In yesterday’s post, “My 7 Favorite Practices for Engineering the Good Life,” I included a curveball of sorts—right at the end. Chase down fear.
While all seven have been game changers, that one claims the pinnacle. The fact is, it’s the hardest one to embrace time and again, but it’s never ceased to move my life forward in very clear, tangible ways. Still, every time I have to talk myself through the same process.… How can I possibly take on something this substantial? What am I thinking? That one’s just too big, too complicated, too ambitious. This time, surely, you’ve overstretched, Sisson.
But in that moment I remind myself that those feelings don’t drive the bus for me. They won’t be the ones doing the work to make a vision happen (they never are). A stronger, bolder, more adept self-concept will be leading the charge. Because that’s what formidable challenges call for. If I want something big, resisting fear will keep me from it every time. If, on the other hand, I can bluntly tell fear, “You’ve met your match,” suddenly the game looks much different.
When we take on a significant health goal, when we’re staring down what it can take to lose 100 pounds or run a half marathon or beat back an autoimmune disorder or start what will be a new life or lifestyle, it can seem like meeting the impossible. A stronger person, a better person, a more disciplined person might do this, we think.
But not a different person, I’d add. It’s simply time to tap a dimension of self that already exists, listening to the inner voice that says with all the daring of an 8-year-old on a dirt bike, it’s go time.
In the moment of gazing down a long, steep trail from those handlebars, you have a choice about how to see yourself. It’s much the same as when you face any challenge—a snarling predator or life and limb emergency, but the choice might feel more automatic then…and for good reason.

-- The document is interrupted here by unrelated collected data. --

/-! ## Glue (PROVED): weight + ceiling + floor ⇒ profile Liouville ⇒ spiral leaf -/

/-- **The spiral leaf at profile level.** From the weight (stub 4), the Killing-pairing identity
(stub 5, through `enstrophyCeiling_of`) and the weighted ε-regularity floor (stub 6): every
profile in the package vanishes. -/
theorem rssProfileLiouville_of (hW : SpiralWeightExists) (hI : KillingPairingIdentity)
    (hF : WeightedEnstrophyFloor) : RSSProfileLiouville := by
  intro α K U P hprof
  obtain ⟨hUs, hPs, hdiv, hEq, hdec⟩ := hprof
  have hprof' : RSSProfile α K U P := ⟨hUs, hPs, hdiv, hEq, hdec⟩
  obtain ⟨w, m, M, hw⟩ :=
    hW α K U hUs hdiv (fun y => ⟨(hdec y).1, (hdec y).2.1, (hdec y).2.2.1⟩)
  exact hF α K U P w m M hprof' hw (enstrophyCeiling_of hI α K U P w m M hprof' hw)

/-- **The spiral leaf at the level of `𝒜_C`.** A centred spiral-scaling-symmetric element of `𝒜_C`
vanishes: decay (stub 2) → profile (stub 3) → profile Liouville → the ansatz of the zero profile is
zero. -/
theorem spiralLeaf_of (hD : SpiralTypeIDecay) (hR : RSSProfileReduction)
    (hL : RSSProfileLiouville) : SpiralLeaf := by
  intro C u α hu hsym
  obtain ⟨C', hdec⟩ := hD C u α hu hsym
  obtain ⟨β, K, U, P, hprof, hans⟩ := hR C C' u α hu hsym hdec
  have hU : U = 0 := hL β K U P hprof
  subst hU
  intro t ht x
  rw [hans t ht x]
  have h0 : ∀ θ : ℝ, rotZ θ (0 : ℝ³) = 0 := fun θ => by
    have h := norm_rotZ θ (0 : ℝ³)
    rw [norm_zero] at h
    exact norm_eq_zero.mp h
  simp [pvAnsatz, h0]

/-! ## The isometric leaves from the route's Killing-leaf items (PROVED) -/

/-- **Isometric leaves ⟸ `HelicalEndLiouville` ∧ `AxisymEndLiouville` at `θ = 0`** (the route's
`closes`, Step 0, verbatim in content): split on whether the translation part `a` lies in the range of
the rotation part `A`; if `a = A c'`, recentre at `−c'` (`A(x + c') = a + Ax`) and use the axisymmetric
item, else the helical/periodic item. `InClass` ↔ `IsTypeIAncientMild` is `isTypeIAncientMild_iff`. -/
theorem isometricLeaves_of (hH : HelicalEndLiouville) (hA : AxisymEndLiouville) :
    IsometricLeaves := by
  intro C u a A hu hAs hne hsym
  have hu' : IsTypeIAncientMild C u := isTypeIAncientMild_iff.2 hu
  have hsym' : ∀ t < (0 : ℝ), ∀ x, fderiv ℝ (u t) x (a + A x) - A (u t x) = 0 := by
    intro t ht x
    have := hsym t ht x
    simpa using this
  by_cases hr : a ∈ Set.range A
  · obtain ⟨c', hc'⟩ := hr
    have hA0 : A ≠ 0 := by
      rintro rfl
      exact hne ⟨by simpa using hc'.symm, rfl⟩
    refine hA C u hu' (-c') A 0 hAs hA0 le_rfl ?_
    intro t ht x
    have key := hsym' t ht x
    have e : A (x - -c') = a + A x := by
      rw [map_sub, map_neg, hc']; abel
    rw [e]
    exact key
  · exact hH C u hu' a A 0 hAs hr le_rfl hsym'

/-! ## Sanity (PROVED): calibration of the stubs against the crux and against each other -/

/-- The isometric leaves are a SPECIALISATION of the crux (`σ = 0`): the two route items used by
`SymmetricLiouville_of` are asked only for what the crux itself asserts there. -/
theorem isometricLeaves_of_symmetricLiouville (h : SymmetricLiouville) : IsometricLeaves := by
  rw [symmetricLiouville_iff] at h
  intro C u a A hu hA hne hsym
  exact h C u hu a 0 A hA (fun hz => hne ⟨hz.1, hz.2.2⟩) hsym

/-- The spiral leaf is a SPECIALISATION of the crux (`a = 0`, `σ = 1`, `A = αJ`, which is skew:
`⟪αJx, x⟫ = 0`). With `isometricLeaves_of_symmetricLiouville` and `SymmetricLiouville_of`: modulo the
kinematic stub 1, the crux is EQUIVALENT to `IsometricLeaves ∧ SpiralLeaf`. -/
theorem spiralLeaf_of_symmetricLiouville (h : SymmetricLiouville) : SpiralLeaf := by
  rw [symmetricLiouville_iff] at h
  intro C u α hu hsym
  refine h C u hu 0 1 (α • rotGenL) (fun x => ?_) (fun hz => one_ne_zero hz.2.1) hsym
  show inner ℝ (α • rotGen x) x = 0
  rw [real_inner_smul_left, inner_rotGen_self, mul_zero]

/-- HONESTY LEMMA (triage r1-2): given the weight and the identity, stub 6 is not merely sufficient
but EQUIVALENT to the profile-level Liouville statement — `RSSProfileLiouville → WeightedEnstrophyFloor`
trivially (this direction) and `rssProfileLiouville_of` (the other). The lever RELOCATES the spiral
leaf to a weighted ε-regularity statement; it does not by itself close the window. -/
theorem weightedEnstrophyFloor_of_rssProfileLiouville (h : RSSProfileLiouville) :
    WeightedEnstrophyFloor :=
  fun α K U P _ _ _ hprof _ _ => h α K U P hprof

Researchers have identified something called the “self-enhancement bias,” a pattern in the human psyche that naturally moves the needle of our self valuation toward the positive. It describes a range of behaviors that sway our confidence contrary to what an empirical assessment might suggest about our present abilities or willingness.

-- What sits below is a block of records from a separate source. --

/-- MASTER COEFFICIENT FORMULA: on the coefficient of `μ_1 ⋯ μ_d` the substitution `θ_{a,b}` acts as
`a · [Π_k μ_k] + b · [ν · Π_{k ≠ i} μ_k]`. [this cell] -/
theorem coeff_ones_subst (i : Fin d) (a b : ℂ) (g : MvPolynomial (Option (Fin d)) ℂ) :
    coeff (ones d) (subst i a b g) = a * coeff (E1 d) g + b * coeff (E2 i) g := by
  classical
  induction g using MvPolynomial.induction_on' with
  | monomial s r =>
    rw [subst_monomial, coeff_C_mul, coeff_ones_prod_X_pow, coeff_monomial, coeff_monomial]
    by_cases h1 : s = E1 d
    · subst h1
      have hc : ∀ k : Fin d, (E1 d) (some k) + (if k = i then (E1 d) none else 0) = 1 :=
        (cond_iff i _).2 (Or.inl rfl)
      rw [if_pos hc, if_pos rfl, if_neg (E1_ne_E2 i)]
      simp only [show (E1 d) none = 0 from rfl, show ∀ k, (E1 d) (some k) = 1 from fun k => rfl, pow_zero,
        pow_one, Finset.prod_ite_eq', mem_univ, if_true]
      ring
    by_cases h2 : s = E2 i
    · subst h2
      have hc : ∀ k : Fin d, (E2 i) (some k) + (if k = i then (E2 i) none else 0) = 1 :=
        (cond_iff i _).2 (Or.inr rfl)
      rw [if_pos hc, if_neg (fun h => h1 h), if_pos rfl]
      have hprod : ∏ k : Fin d, (if k = i then a else 1) ^ ((E2 i) (some k)) = 1 :=
        Finset.prod_eq_one fun k _ => by
          by_cases hk : k = i
          · subst hk; simp [E2]
          · simp [E2, hk]
      simp only [show (E2 i) none = 1 from rfl, pow_one, hprod]
      ring
    · have hc : ¬ ∀ k : Fin d, s (some k) + (if k = i then s none else 0) = 1 := fun h =>
        (((cond_iff i s).1 h).elim h1 h2)
      rw [if_neg hc, if_neg h1, if_neg h2]
      ring
  | add p q hp hq =>
    rw [map_add, coeff_add, coeff_add, coeff_add, hp, hq]
    ring

/-! ## Multilinearity -/

/-- The slot polynomial with slot `i` replaced by `a y_i + b u'` is the substitution image of
`f(Σ_k μ_k y_k + ν u')`. [this cell] -/
theorem Dpoly_update_eq_subst [DecidableEq (Fin d)] (f : MvPolynomial (Pt N) ℂ) (y : Fin d → Pt N → ℂ)
    (u' : Pt N → ℂ) (i : Fin d) (a b : ℂ) :
    Dpoly f (Function.update y i (a • y i + b • u')) = subst i a b (aeval (extTensor y u') f) := by
  have hs : slotTensor (Function.update y i (a • y i + b • u')) = fun p => subst i a b (extTensor y u' p) :=
    funext fun p => (subst_extTensor y u' i a b p).symm
  unfold Dpoly
  rw [hs, ← comp_aeval, AlgHom.comp_apply]

/-- The polar form with slot `i` replaced by `a y_i + b u'`, in terms of two coefficients of
`f(Σ_k μ_k y_k + ν u')`. [this cell] -/
theorem polarForm_update_master [DecidableEq (Fin d)] (f : MvPolynomial (Pt N) ℂ)
    (y : Fin d → Pt N → ℂ) (u' : Pt N → ℂ) (i : Fin d) (a b : ℂ) :
    polarForm f (Function.update y i (a • y i + b • u'))
      = a * coeff (E1 d) (aeval (extTensor y u') f) + b * coeff (E2 i) (aeval (extTensor y u') f) := by
  unfold polarForm
  rw [Dpoly_update_eq_subst, coeff_ones_subst]

/-- MULTILINEARITY of the polar form in each slot. [this cell; classical polarisation] -/
theorem polarForm_update_add_smul [DecidableEq (Fin d)] (f : MvPolynomial (Pt N) ℂ)
    (y : Fin d → Pt N → ℂ) (i : Fin d) (u u' : Pt N → ℂ) (a b : ℂ) :
    polarForm f (Function.update y i (a • u + b • u'))
      = a * polarForm f (Function.update y i u) + b * polarForm f (Function.update y i u') := by
  have h1 : Function.update y i (a • u + b • u')
      = Function.update (Function.update y i u) i (a • (Function.update y i u) i + b • u') := by
    simp
  have h2 : polarForm f (Function.update y i u) = polarForm f
      (Function.update (Function.update y i u) i ((1 : ℂ) • (Function.update y i u) i + (0 : ℂ) • u')) := by
    simp
  have h3 : Function.update y i u'
      = Function.update (Function.update y i u) i ((0 : ℂ) • (Function.update y i u) i + (1 : ℂ) • u') := by
    simp
  rw [h2, h3, h1, polarForm_update_master, polarForm_update_master, polarForm_update_master]
  ring

/-- The polar form as a multilinear map in the `d` slots. [this cell] -/
noncomputable def polarMultilinear (f : MvPolynomial (Pt N) ℂ) (d : ℕ) :
    MultilinearMap ℂ (fun _ : Fin d => Pt N → ℂ) ℂ where
  toFun y := polarForm f y
  map_update_add' := by
    intro _ y i u u'
    simpa using polarForm_update_add_smul f y i u u' 1 1
  map_update_smul' := by
    intro _ y i c u
    simpa using polarForm_update_add_smul f y i u u c 0

/-- Unfolding lemma. [this cell] -/
@[simp] theorem polarMultilinear_apply (f : MvPolynomial (Pt N) ℂ) (y : Fin d → Pt N → ℂ) :
    polarMultilinear f d y = polarForm f y := rfl

/-! ## The diagonal -/

/-- On the diagonal the slot tensor is `x · (Σ_k μ_k)`. [this cell] -/
theorem slotTensor_diag (x : Pt N → ℂ) (p : Pt N) :
    slotTensor (fun _ : Fin d => x) p = C (x p) * ∑ k : Fin d, X k := by
  simp [slotTensor, Finset.mul_sum]

/-- DIAGONAL IDENTITY: for `f` homogeneous of degree `e`, `f(Σ_k μ_k x) = f(x) · (Σ_k μ_k)^e`. [this cell] -/
theorem Dpoly_diag (f : MvPolynomial (Pt N) ℂ) {e : ℕ} (hf : f.IsHomogeneous e) (x : Pt N → ℂ) :
    Dpoly f (fun _ : Fin d => x) = C (eval x f) * (∑ k : Fin d, X k) ^ e := by
  have hslot : slotTensor (fun _ : Fin d => x) = fun p => C (x p) * ∑ k : Fin d, X k :=
    funext (slotTensor_diag x)
  unfold Dpoly
  rw [hslot]
  set S : MvPolynomial (Fin d) ℂ := ∑ k : Fin d, X k
  have key : ∀ s ∈ f.support, aeval (fun p => C (x p) * S) (monomial s (coeff s f))
      = C (eval x (monomial s (coeff s f))) * S ^ e := by
    intro s hs
    have hdeg : s.degree = e := by
      by_contra hne
      exact (mem_support_iff.mp hs) (hf.coeff_eq_zero hne)
    rw [aeval_monomial, algebraMap_eq, eval_monomial, Finsupp.prod, Finsupp.prod]
    simp only [mul_pow, Finset.prod_mul_distrib, Finset.prod_pow_eq_pow_sum, map_mul, map_prod, map_pow]
    rw [← Finsupp.degree_apply, hdeg]
    ring
  conv_lhs => rw [f.as_sum, map_sum]
  conv_rhs => rw [f.as_sum, map_sum, map_sum, Finset.sum_mul]
  exact Finset.sum_congr rfl key

/-- The polar form on the diagonal: `f(x)` times the universal constant `[μ_1 ⋯ μ_d] (Σ_k μ_k)^e`. [this cell] -/
theorem polarForm_diag (f : MvPolynomial (Pt N) ℂ) {e : ℕ} (hf : f.IsHomogeneous e) (x : Pt N → ℂ) :
    polarForm f (fun _ : Fin d => x) = eval x f * coeff (ones d) ((∑ k : Fin d, X k) ^ e) := by
  rw [polarForm, Dpoly_diag f hf x, coeff_C_mul]

/-- The universal constant: `[μ_1 ⋯ μ_d] (Σ_k μ_k)^d` is the multinomial coefficient `d!/(1!⋯1!) = d!`.
[this cell; multinomial theorem] -/
theorem coeff_ones_sum_X_pow (d : ℕ) :
    coeff (ones d) ((∑ k : Fin d, (X k : MvPolynomial (Fin d) ℂ)) ^ d)
      = (Nat.multinomial univ (fun _ : Fin d => 1) : ℂ) := by
  classical
  rw [Finset.sum_pow_eq_sum_piAntidiag, coeff_sum]
  have hterm : ∀ k : Fin d → ℕ, coeff (ones d) ((Nat.multinomial univ k : MvPolynomial (Fin d) ℂ)
      * ∏ i, (X i : MvPolynomial (Fin d) ℂ) ^ k i)
      = if (∀ i, k i = 1) then (Nat.multinomial univ k : ℂ) else 0 := by
    intro k
    rw [← map_natCast (C : ℂ →+* MvPolynomial (Fin d) ℂ), coeff_C_mul, coeff_ones_prod_X_pow]
    split_ifs <;> simp
  simp_rw [hterm]
  rw [Finset.sum_ite, Finset.sum_const_zero, add_zero]
  have hfilter : (piAntidiag (univ : Finset (Fin d)) d).filter (fun k => ∀ i, k i = 1)
      = {fun _ => 1} := by
    ext k
    simp only [mem_filter, mem_piAntidiag, mem_singleton]
    constructor
    · rintro ⟨-, h⟩
      exact funext h
    · rintro rfl
      refine ⟨⟨by simp, fun _ _ => mem_univ _⟩, fun _ => rfl⟩
  rw [hfilter, Finset.sum_singleton]

/-- … and in particular it is nonzero. [this cell] -/
theorem coeff_ones_sum_X_pow_ne_zero (d : ℕ) :
    coeff (ones d) ((∑ k : Fin d, (X k : MvPolynomial (Fin d) ℂ)) ^ d) ≠ 0 := by
  rw [coeff_ones_sum_X_pow]
  exact_mod_cast (Nat.multinomial_pos _ _).ne'

/-! ## Reconstruction from the coefficient tensor -/

/-- Expansion of the diagonal polar form over basis triads. [this cell] -/
theorem polarForm_diag_expand (f : MvPolynomial (Pt N) ℂ) (x : Pt N → ℂ) :
    polarForm f (fun _ : Fin d => x)
      = ∑ π : Fin d → Pt N, (∏ k, x (π k)) * polarForm f (fun k => basisTensor (π k)) := by
  classical
  have h0 : (fun _ : Fin d => x) = fun k : Fin d => ∑ q : Pt N, x q • (basisTensor q : Pt N → ℂ) := by
    funext k p
    simp only [Finset.sum_apply, Pi.smul_apply, smul_eq_mul, basisTensor, mul_ite, mul_one, mul_zero,
      Finset.sum_ite_eq, mem_univ, if_true]
  rw [← polarMultilinear_apply, h0, MultilinearMap.map_sum (polarMultilinear f d) (fun _ q => x q • basisTensor q)]
  refine Finset.sum_congr rfl fun π _ => ?_
  rw [MultilinearMap.map_smul_univ, polarMultilinear_apply, smul_eq_mul]

/-- RECONSTRUCTION: a homogeneous polynomial of degree `d` whose coefficient tensor `G3` vanishes is zero.
[this cell; classical polarisation] -/
theorem eq_zero_of_G3_eq_zero (f : MvPolynomial (Pt N) ℂ) (hf : f.IsHomogeneous d)
    (hG : ∀ α β γ : Fin d → Fin N, G3 f α β γ = 0) : f = 0 := by
  apply MvPolynomial.funext
  intro x
  rw [map_zero]
  have h1 := polarForm_diag f hf x (d := d)
  have h2 : polarForm f (fun _ : Fin d => x) = 0 := by
    rw [polarForm_diag_expand]
    refine Finset.sum_eq_zero fun π _ => ?_
    have : polarForm f (fun k => basisTensor (π k))
        = G3 f (fun k => (π k).1) (fun k => (π k).2.1) (fun k => (π k).2.2) := rfl
    rw [this, hG, mul_zero]
  rw [h2] at h1
  exact (mul_eq_zero.mp h1.symm).resolve_right (coeff_ones_sum_X_pow_ne_zero d)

And its evolutionary logic moves us. We feel emboldened to take a bigger risk, a greater chance than we might otherwise take if we sat in front of a pro and con list. Greater risk could mean greater danger, but it could also mean greater benefit. Audacity only had to help just enough to be adaptive, and the social (and mating) status advantage would’ve been an undeniably powerful factor in the cost-benefit analysis—not necessarily to the individual in the moment but to the overall evolutionary picture. (PDF)
Of course, the ethics of small band society and the ultimate threat of death or dismemberment likely kept this instinct in check. Bravado is different than confidence, and bravery looks decidedly different than foolhardiness. I’ll admit it’s an urge we need to use carefully and consciously.
Still, I think there’s something essential here that often gets missed. It’s easy to spend so much time focused on the negative self-talk—the social, cultural and familial layers of baggage some of us carry—that we lose sight of what’s innate in us, the power that exists untapped.
What if we could get quiet enough to let that old, gutsy instinct rise to the surface? What if we could learn to listen to its message, feel its energy? Trust that it courses through us, too? What if we could imagine that this instinct can move us beyond the limitations of what has been true for us in the past? What if we could get out of the way and let it do the work of enhancing our own self-efficacy? What if we could retrieve the emboldened self, believe it, and put it in the driver’s seat toward our goals?
I’m not saying that substantial change doesn’t depend on the regular practice of sensical tactics, scientifically rooted strategy. We want a new life, we have to live new details. But as I mentioned above, we may also need to live out of a new belief—and a lot more nerve.
Can we harness this peripheral primal tendency? If we feel too distanced from it by the sediment of experience, can we reconnect with it—to see ourselves in a bigger way, a broader story? It may just be that reclaiming this drive will be what cracks the parameters that have unnecessarily defined us and what we feel is possible.
Thanks for reading, everybody. Have a good end to the week.